[Collected data entries]
══════════════════════════════

import Literature.NumberTheory.BeurlingPrimes.IntegerContinuation
import Literature.NumberTheory.BeurlingPrimes.HilberdinkJumps
import HarnessLib

/-!
# Hilberdink 2007, Theorem 1 (lower bound for the Lindelöf function): discharge of `Hilberdink2007_thm1`

Topic `Literature/NumberTheory/BeurlingPrimes`; sibling proofs file of `WellBehavedIntegers.lean` (which
cannot hold the proof itself: `IntegerContinuation.lean` imports it). Everything in this file is
PROVED; it DISCHARGES the named fact
`Literature.NumberTheory.BeurlingPrimes.Hilberdink2007_thm1` (`Hilberdink2007_thm1_holds`):

> **Theorem 1** (Hilberdink 2007). Let `𝒫` be a g-prime system for which `N_𝒫(x) = ρx + O(x^β)`
> for some `β < 1/2` and `ρ > 0`. Then for `σ > β`, `μ_𝒫(σ) ≥ μ₀(σ)` (`μ₀(σ) = 1/2 − σ` for
> `σ < 1/2`),

vendored (for the non-trivial range `β < σ < 1/2`) as: for every analytic continuation `Z` of `ζ_𝒫`
to `{Re s > β} ∖ {1}`, every `l < 1/2 − σ` and all `C`, `T`, there is `|t| ≥ T` with
`‖Z(σ+it)‖ > C|t|^l`.

## The proof

Hilberdink's printed proof (pp. 338–340) truncates Perron's formula for the partial sums
`ζ_N(σ+it) = Σ_{n ≤ N} n^{−σ−it}`, pushes the contour to `Re w = −η`, and plays the hypothetical
bound `ζ_𝒫(σ+it) = O(|t|^{1/2−σ−δ})` against the mean-value lower bound
`Σ_{r ≤ R} ∫₀^{2r−1} |ζ_N(σ+it)|² dt ≥ c₂R²N^{1−2σ}` of Hilberdink 2005 ("the same methods (but
strengthened) as those used in [4]"). The tree formalised the analytic core of Hilberdink 2005,
Theorem 1 in an `L²` (Mellin–Plancherel) form which is ALREADY of the 2007 strength:
`Hilberdink.false_of_mellin_bound` (`HilberdinkJumps.lean`) — for `a > 0`, `|N_𝒫(x) − ax| ≤ Cx^θ`
(`x ≥ 1`), `0 ≤ θ < σ₁`, and ANY `ε > 0` with `σ₁ + ε < 1/2`, the bound
`‖∫₁^∞ E(x)x^{−σ₁−1+it} dx‖ ≤ K(1+|t|)^{ε−1}` for all real `t` is impossible (the jumps of `N_𝒫`
give `2π∫₀^∞‖G_ρ‖²x^{−2σ₁−1} ≫ X^{−2σ₁}` for the dilation difference `G_ρ` of `E`, `ρ = e^{c₀/X}`,
while Plancherel and the bound give `≪ X^{−2γ}`, `σ₁ < γ < 1/2 − ε`). So here we only transfer a
hypothetical polynomial bound on the continuation to the error Mellin transform:

* `Z` agrees on `{Re s > β} ∖ {1}` with Landau's continuation
  `intZeta ρ s = ρs/(s−1) + s·∫₁^∞ E(x)x^{−s−1} dx` (`IsZetaContinuation.eqOn`,
  `isZetaContinuation_intZeta`, tree `IntegerContinuation.lean`), so on `Re s = σ`
  `∫₁^∞ E x^{−s−1} dx = (Z(s) − ρs/(s−1))/s`;
* if `‖Z(σ+it)‖ ≤ C|t|^l` for `|t| ≥ T`, then with `ε = max(l, (1/2−σ)/2) ∈ (0, 1/2 − σ)`:
  for `|t| ≥ max(T,1)` the transform is `≤ (|C| + 2ρ)|t|^{ε−1} ≤ 2(|C|+2ρ)(1+|t|)^{ε−1}`
  (`Hilberdink.norm_mellin_errN_le_of_zeta_bound`), and for `|t| ≤ max(T,1)` it is
  `≤ C_N/(σ−β)` (`Hilberdink.norm_mellin_errN_le`) `≤ (C_N/(σ−β))(1+max(T,1))^{1−ε}(1+|t|)^{ε−1}`;
* `β ≥ 0` automatically (`not_intErrorLE_of_neg`, tree `IntCountBasic.lean`), and
  `false_of_mellin_bound` (with `a = ρ`, `θ = β`, `σ₁ = σ`) ends the proof.

## References
* [Hilberdink2007] T. W. Hilberdink, *A lower bound for the Lindelöf function associated to
  generalized integers*, J. Number Theory 122 (2007) 336–341, doi:10.1016/j.jnt.2006.05.007 (read in
  full: Theorem 1, p. 338, and its proof, pp. 338–340).
* [Hilberdink2005] T. W. Hilberdink, *Well-behaved Beurling primes and integers*, J. Number Theory
  112 (2005) 332–344, §3 (proof of Theorem 1; tree `Hilberdink*.lean`).
-/

noncomputable section

open Complex Filter Set

namespace Literature.NumberTheory.BeurlingPrimes

open Literature.Barriers.RiemannHypothesis

namespace Hilberdink

/-- `|t|^{ε−1} ≤ 2(1+|t|)^{ε−1}` for `|t| ≥ 1`, `0 ≤ ε ≤ 1`. [folklore] -/
theorem rpow_sub_one_le_two_mul {t ε : ℝ} (ht : 1 ≤ |t|) (hε0 : 0 ≤ ε) (hε1 : ε ≤ 1) :
    |t| ^ (ε - 1) ≤ 2 * (1 + |t|) ^ (ε - 1) := by
  have ht0 : 0 < |t| := by linarith
  -- `(1+|t|)^{ε−1} ≥ (2|t|)^{ε−1} = 2^{ε−1}|t|^{ε−1} ≥ |t|^{ε−1}/2`
  have h1 : (2 * |t|) ^ (ε - 1) ≤ (1 + |t|) ^ (ε - 1) :=
    Real.rpow_le_rpow_of_nonpos (by linarith) (by linarith) (by linarith)
  have h2 : (2 * |t|) ^ (ε - 1) = 2 ^ (ε - 1) * |t| ^ (ε - 1) :=
    Real.mul_rpow (by norm_num) ht0.le
  have h3 : (1 / 2 : ℝ) ≤ 2 ^ (ε - 1) := by
    rw [Real.rpow_sub_one (by norm_num : (2 : ℝ) ≠ 0)]
    have : (1 : ℝ) ≤ 2 ^ ε := Real.one_le_rpow (by norm_num) hε0
    linarith [show (2 : ℝ) ^ ε / 2 ≥ 1 / 2 from by linarith]
  have h4 : 0 ≤ |t| ^ (ε - 1) := Real.rpow_nonneg ht0.le _
  nlinarith

/-- **From a polynomial bound on the continuation to a bound on the error Mellin transform.**
If `Z` agrees with Landau's continuation `intZeta ρ` (`ρ ≥ 0`) on the line `Re s = σ` and
`‖Z(σ+it)‖ ≤ C|t|^l` for `|t| ≥ T`, then for `|t| ≥ max(T,1)` and every `ε` with `l ≤ ε`,
`0 ≤ ε ≤ 1`: `‖mellin E (−σ + it)‖ = ‖∫₁^∞ E(x)x^{−σ−1+it} dx‖ ≤ 2(|C| + 2ρ)(1+|t|)^{ε−1}`
(`E = errN P ρ = N_P − ρx` on `(1,∞)`) — because `s·mellin E (−s) = Z(s) − ρs/(s−1)` at
`s = σ − it`, `‖ρs/(s−1)‖ ≤ 2ρ` and `‖s‖ ≥ |t| ≥ 1`. (The step "using the hypothetical bound
`ζ_𝒫(σ+it) = O(|t|^{1/2−σ−δ})`" of the printed proof, in the tree's Mellin form.)
[cite: Hilberdink2007, Theorem 1 (proof)] -/
theorem norm_mellin_errN_le_of_zeta_bound {P : BeurlingPrimes} {ρ σ l ε C T : ℝ} (hρ : 0 ≤ ρ)
    {Z : ℂ → ℂ} (hZ : ∀ t : ℝ, Z (σ + t * I) = P.intZeta ρ (σ + t * I))
    (hb : ∀ t : ℝ, T ≤ |t| → ‖Z (σ + t * I)‖ ≤ C * |t| ^ l)
    (hlε : l ≤ ε) (hε0 : 0 ≤ ε) (hε1 : ε ≤ 1) {t : ℝ} (hT : T ≤ |t|) (ht : 1 ≤ |t|) :
    ‖mellin (errN P ρ) (-σ + t * I)‖ ≤ 2 * (|C| + 2 * ρ) * (1 + |t|) ^ (ε - 1) := by
  -- the point `s = σ − it`, with `−s = −σ + it`
  set s : ℂ := σ + ((-t : ℝ) : ℂ) * I with hs
  have hsneg : -s = -σ + t * I := by rw [hs]; push_cast; ring
  have hsim : s.im = -t := by simp [hs]
  have ht0 : 0 < |t| := by linarith
  have hs_norm : |t| ≤ ‖s‖ := by
    have h := abs_im_le_norm s
    rwa [hsim, abs_neg] at h
  have hs0 : 0 < ‖s‖ := lt_of_lt_of_le ht0 hs_norm
  -- `s · mellin E (−s) = Z(s) − ρs/(s−1)`
  have hZs : Z s = ρ * s / (s - 1) + s * mellin (errN P ρ) (-s) := by
    have := hZ (-t); rwa [BeurlingPrimes.intZeta] at this
  have hmel : s * mellin (errN P ρ) (-s) = Z s - ρ * s / (s - 1) := by rw [hZs]; ring
  -- bounds on the two pieces
  have hZb : ‖Z s‖ ≤ |C| * |t| ^ ε := by
    have h1 : ‖Z s‖ ≤ C * |(-t)| ^ l := hb (-t) (by rwa [abs_neg])
    rw [abs_neg] at h1
    have h2 : C * |t| ^ l ≤ |C| * |t| ^ l :=
      mul_le_mul_of_nonneg_right (le_abs_self C) (Real.rpow_nonneg ht0.le _)
    have h3 : |t| ^ l ≤ |t| ^ ε := Real.rpow_le_rpow_of_exponent_le ht hlε
    have h4 : |C| * |t| ^ l ≤ |C| * |t| ^ ε := mul_le_mul_of_nonneg_left h3 (abs_nonneg C)
    linarith
  have hpole : ‖(ρ : ℂ) * s / (s - 1)‖ ≤ 2 * ρ * |t| ^ ε := by
    have h1 : ‖(ρ : ℂ) * s / (s - 1)‖ ≤ 2 * ρ :=
      norm_pole_term_le hρ (by rw [hsim, abs_neg]; exact ht)
    have h2 : (1 : ℝ) ≤ |t| ^ ε := Real.one_le_rpow ht hε0
    nlinarith
  -- `‖s‖ ‖mellin‖ ≤ (|C| + 2ρ)|t|^ε`, hence `‖mellin‖ ≤ (|C| + 2ρ)|t|^{ε−1}`
  have hprod : ‖s‖ * ‖mellin (errN P ρ) (-s)‖ ≤ (|C| + 2 * ρ) * |t| ^ ε := by
    rw [← norm_mul, hmel]
    calc ‖Z s - ρ * s / (s - 1)‖ ≤ ‖Z s‖ + ‖(ρ : ℂ) * s / (s - 1)‖ := norm_sub_le _ _
      _ ≤ |C| * |t| ^ ε + 2 * ρ * |t| ^ ε := add_le_add hZb hpole
      _ = (|C| + 2 * ρ) * |t| ^ ε := by ring
  have hm0 : 0 ≤ ‖mellin (errN P ρ) (-s)‖ := norm_nonneg _
  have hdiv : ‖mellin (errN P ρ) (-s)‖ ≤ (|C| + 2 * ρ) * |t| ^ (ε - 1) := by
    rw [Real.rpow_sub_one ht0.ne', ← mul_div_assoc, le_div_iff₀ ht0]
    calc ‖mellin (errN P ρ) (-s)‖ * |t| ≤ ‖mellin (errN P ρ) (-s)‖ * ‖s‖ :=
          mul_le_mul_of_nonneg_left hs_norm hm0
      _ = ‖s‖ * ‖mellin (errN P ρ) (-s)‖ := mul_comm _ _
      _ ≤ (|C| + 2 * ρ) * |t| ^ ε := hprod
  rw [← hsneg]
  have hK0 : 0 ≤ |C| + 2 * ρ := by positivity
  calc ‖mellin (errN P ρ) (-s)‖ ≤ (|C| + 2 * ρ) * |t| ^ (ε - 1) := hdiv
    _ ≤ (|C| + 2 * ρ) * (2 * (1 + |t|) ^ (ε - 1)) :=
        mul_le_mul_of_nonneg_left (rpow_sub_one_le_two_mul ht hε0 hε1) hK0
    _ = 2 * (|C| + 2 * ρ) * (1 + |t|) ^ (ε - 1) := by ring

end Hilberdink

/-- **Hilberdink 2007, Theorem 1** (lower bound `μ_𝒫(σ) ≥ 1/2 − σ` for the Lindelöf function of
`ζ_𝒫` on `β < σ < 1/2`, under `N_𝒫(x) = ρx + O(x^β)`, `β < 1/2`, `ρ > 0`), discharging the named
fact `Hilberdink2007_thm1`: a bound `‖Z(σ+it)‖ ≤ C|t|^l` (`|t| ≥ T`) with `l < 1/2 − σ` would make
`‖∫₁^∞ E(x)x^{−σ−1+it}dx‖ ≤ K(1+|t|)^{ε−1}` for an `ε ∈ (0, 1/2 − σ)`, which the `L²` core of
Hilberdink 2005, Theorem 1 (`Hilberdink.false_of_mellin_bound`) forbids.
[cite: Hilberdink2007, Theorem 1] -/
theorem Hilberdink2007_thm1_holds : Hilberdink2007_thm1 := by
  intro P ρ β hρ hβ hN Z hZ σ l hβσ hσ hl C T
  by_contra hcon
  push Not at hcon
  -- `β ≥ 0` is forced by the unit jumps of `N_P`
  have hβ0 : 0 ≤ β := by
    by_contra h
    push Not at h
    exact P.not_intErrorLE_of_neg h hN
  obtain ⟨CN, hCN⟩ := hN
  have hCN0 : 0 ≤ CN := Hilberdink.const_nonneg hCN
  -- `Z` is Landau's continuation on the line `Re s = σ`
  have heq : EqOn Z (P.intZeta ρ) {s : ℂ | β < s.re ∧ s ≠ 1} :=
    hZ.eqOn (isZetaContinuation_intZeta (by linarith) hCN)
  have hZline : ∀ t : ℝ, Z (σ + t * I) = P.intZeta ρ (σ + t * I) := by
    intro t
    refine heq ⟨by simpa using hβσ, fun h ↦ ?_⟩
    have := congrArg Complex.re h
    simp at this
    linarith
  -- the exponent `ε = max(l, (1/2 − σ)/2) ∈ (0, 1/2 − σ)`, `l ≤ ε ≤ 1`
  set ε : ℝ := max l ((1 / 2 - σ) / 2) with hεdef
  have hε0 : 0 < ε := lt_of_lt_of_le (by linarith) (le_max_right _ _)
  have hσε : σ + ε < 1 / 2 := by
    rcases le_total l ((1 / 2 - σ) / 2) with h | h
    · rw [hεdef, max_eq_right h]; linarith
    · rw [hεdef, max_eq_left h]; linarith
  have hlε : l ≤ ε := le_max_left _ _
  have hε1 : ε ≤ 1 := by linarith
  -- the constant
  set T' : ℝ := max T 1 with hT'
  have hT'1 : 1 ≤ T' := le_max_right _ _
  set K₁ : ℝ := 2 * (|C| + 2 * ρ) with hK₁
  set K₂ : ℝ := CN / (σ - β) * (1 + T') ^ (1 - ε) with hK₂
  have hK₁0 : 0 ≤ K₁ := by positivity
  have hK₂0 : 0 ≤ K₂ := by
    have : 0 < σ - β := by linarith
    positivity
  have hK : ∀ t : ℝ, ‖mellin (Hilberdink.errN P ρ) (-σ + t * I)‖ ≤ (K₁ + K₂) * (1 + |t|) ^ (ε - 1) := by
    intro t
    have hpow0 : 0 < (1 + |t|) ^ (ε - 1) := Real.rpow_pos_of_pos (by positivity) _
    rcases le_or_gt T' |t| with ht | ht
    · -- large `|t|`: the hypothetical bound on `Z`
      have h := Hilberdink.norm_mellin_errN_le_of_zeta_bound hρ.le hZline hcon hlε hε0.le hε1
        ((le_max_left T 1).trans ht) (hT'1.trans ht)
      calc ‖mellin (Hilberdink.errN P ρ) (-σ + t * I)‖ ≤ K₁ * (1 + |t|) ^ (ε - 1) := h
        _ ≤ (K₁ + K₂) * (1 + |t|) ^ (ε - 1) := by nlinarith
    · -- small `|t|`: the uniform bound `C_N/(σ − β)`
      set s : ℂ := σ + ((-t : ℝ) : ℂ) * I with hs
      have hsneg : -s = -σ + t * I := by rw [hs]; push_cast; ring
      have hsre : s.re = σ := by simp [hs]
      have h1 : ‖mellin (Hilberdink.errN P ρ) (-s)‖ ≤ CN / (s.re - β) :=
        Hilberdink.norm_mellin_errN_le hCN (by rw [hsre]; exact hβσ)
      rw [hsre] at h1
      -- `(1+|t|)^{ε−1} ≥ (1+T')^{ε−1}`
      have h2 : (1 + T') ^ (ε - 1) ≤ (1 + |t|) ^ (ε - 1) :=
        Real.rpow_le_rpow_of_nonpos (by positivity) (by linarith) (by linarith)
      have h3 : CN / (σ - β) ≤ K₂ * (1 + |t|) ^ (ε - 1) := by
        have hσβ : 0 < σ - β := by linarith
        have hc0 : 0 ≤ CN / (σ - β) := div_nonneg hCN0 hσβ.le
        have hTpos : 0 < 1 + T' := by positivity
        have e : (1 + T') ^ (1 - ε) * (1 + T') ^ (ε - 1) = 1 := by
          rw [← Real.rpow_add hTpos]; norm_num
        calc CN / (σ - β) = CN / (σ - β) * ((1 + T') ^ (1 - ε) * (1 + T') ^ (ε - 1)) := by
              rw [e, mul_one]
          _ = K₂ * (1 + T') ^ (ε - 1) := by rw [hK₂]; ring
          _ ≤ K₂ * (1 + |t|) ^ (ε - 1) := mul_le_mul_of_nonneg_left h2 hK₂0
      rw [← hsneg]
      calc ‖mellin (Hilberdink.errN P ρ) (-s)‖ ≤ CN / (σ - β) := h1
        _ ≤ K₂ * (1 + |t|) ^ (ε - 1) := h3
        _ ≤ (K₁ + K₂) * (1 + |t|) ^ (ε - 1) := by nlinarith
  exact Hilberdink.false_of_mellin_bound hρ hCN hβ0 hβσ hε0 hσε hK

end Literature.NumberTheory.BeurlingPrimes

end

══════════════════════════════

Your goal | Every line from the one that contains "calc ‖mellin (Hilberdink.errN P ρ) (-σ" down to and including the last line of the records above must be set down exactly, with nothing else.

Answer area |
      calc ‖mellin (Hilberdink.errN P ρ) (-σ + t * I)‖ ≤ K₁ * (1 + |t|) ^ (ε - 1) := h
        _ ≤ (K₁ + K₂) * (1 + |t|) ^ (ε - 1) := by nlinarith
    · -- small `|t|`: the uniform bound `C_N/(σ − β)`
      set s : ℂ := σ + ((-t : ℝ) : ℂ) * I with hs
      have hsneg : -s = -σ + t * I := by rw [hs]; push_cast; ring
      have hsre : s.re = σ := by simp [hs]
      have h1 : ‖mellin (Hilberdink.errN P ρ) (-s)‖ ≤ CN / (s.re - β) :=
        Hilberdink.norm_mellin_errN_le hCN (by rw [hsre]; exact hβσ)
      rw [hsre] at h1
      -- `(1+|t|)^{ε−1} ≥ (1+T')^{ε−1}`
      have h2 : (1 + T') ^ (ε - 1) ≤ (1 + |t|) ^ (ε - 1) :=
        Real.rpow_le_rpow_of_nonpos (by positivity) (by linarith) (by linarith)
      have h3 : CN / (σ - β) ≤ K₂ * (1 + |t|) ^ (ε - 1) := by
        have hσβ : 0 < σ - β := by linarith
        have hc0 : 0 ≤ CN / (σ - β) := div_nonneg hCN0 hσβ.le
        have hTpos : 0 < 1 + T' := by positivity
        have e : (1 + T') ^ (1 - ε) * (1 + T') ^ (ε - 1) = 1 := by
          rw [← Real.rpow_add hTpos]; norm_num
        calc CN / (σ - β) = CN / (σ - β) * ((1 + T') ^ (1 - ε) * (1 + T') ^ (ε - 1)) := by
              rw [e, mul_one]
          _ = K₂ * (1 + T') ^ (ε - 1) := by rw [hK₂]; ring
          _ ≤ K₂ * (1 + |t|) ^ (ε - 1) := mul_le_mul_of_nonneg_left h2 hK₂0
      rw [← hsneg]
      calc ‖mellin (Hilberdink.errN P ρ) (-s)‖ ≤ CN / (σ - β) := h1
        _ ≤ K₂ * (1 + |t|) ^ (ε - 1) := h3
        _ ≤ (K₁ + K₂) * (1 + |t|) ^ (ε - 1) := by nlinarith
  exact Hilberdink.false_of_mellin_bound hρ hCN hβ0 hβσ hε0 hσε hK

end Literature.NumberTheory.BeurlingPrimes

end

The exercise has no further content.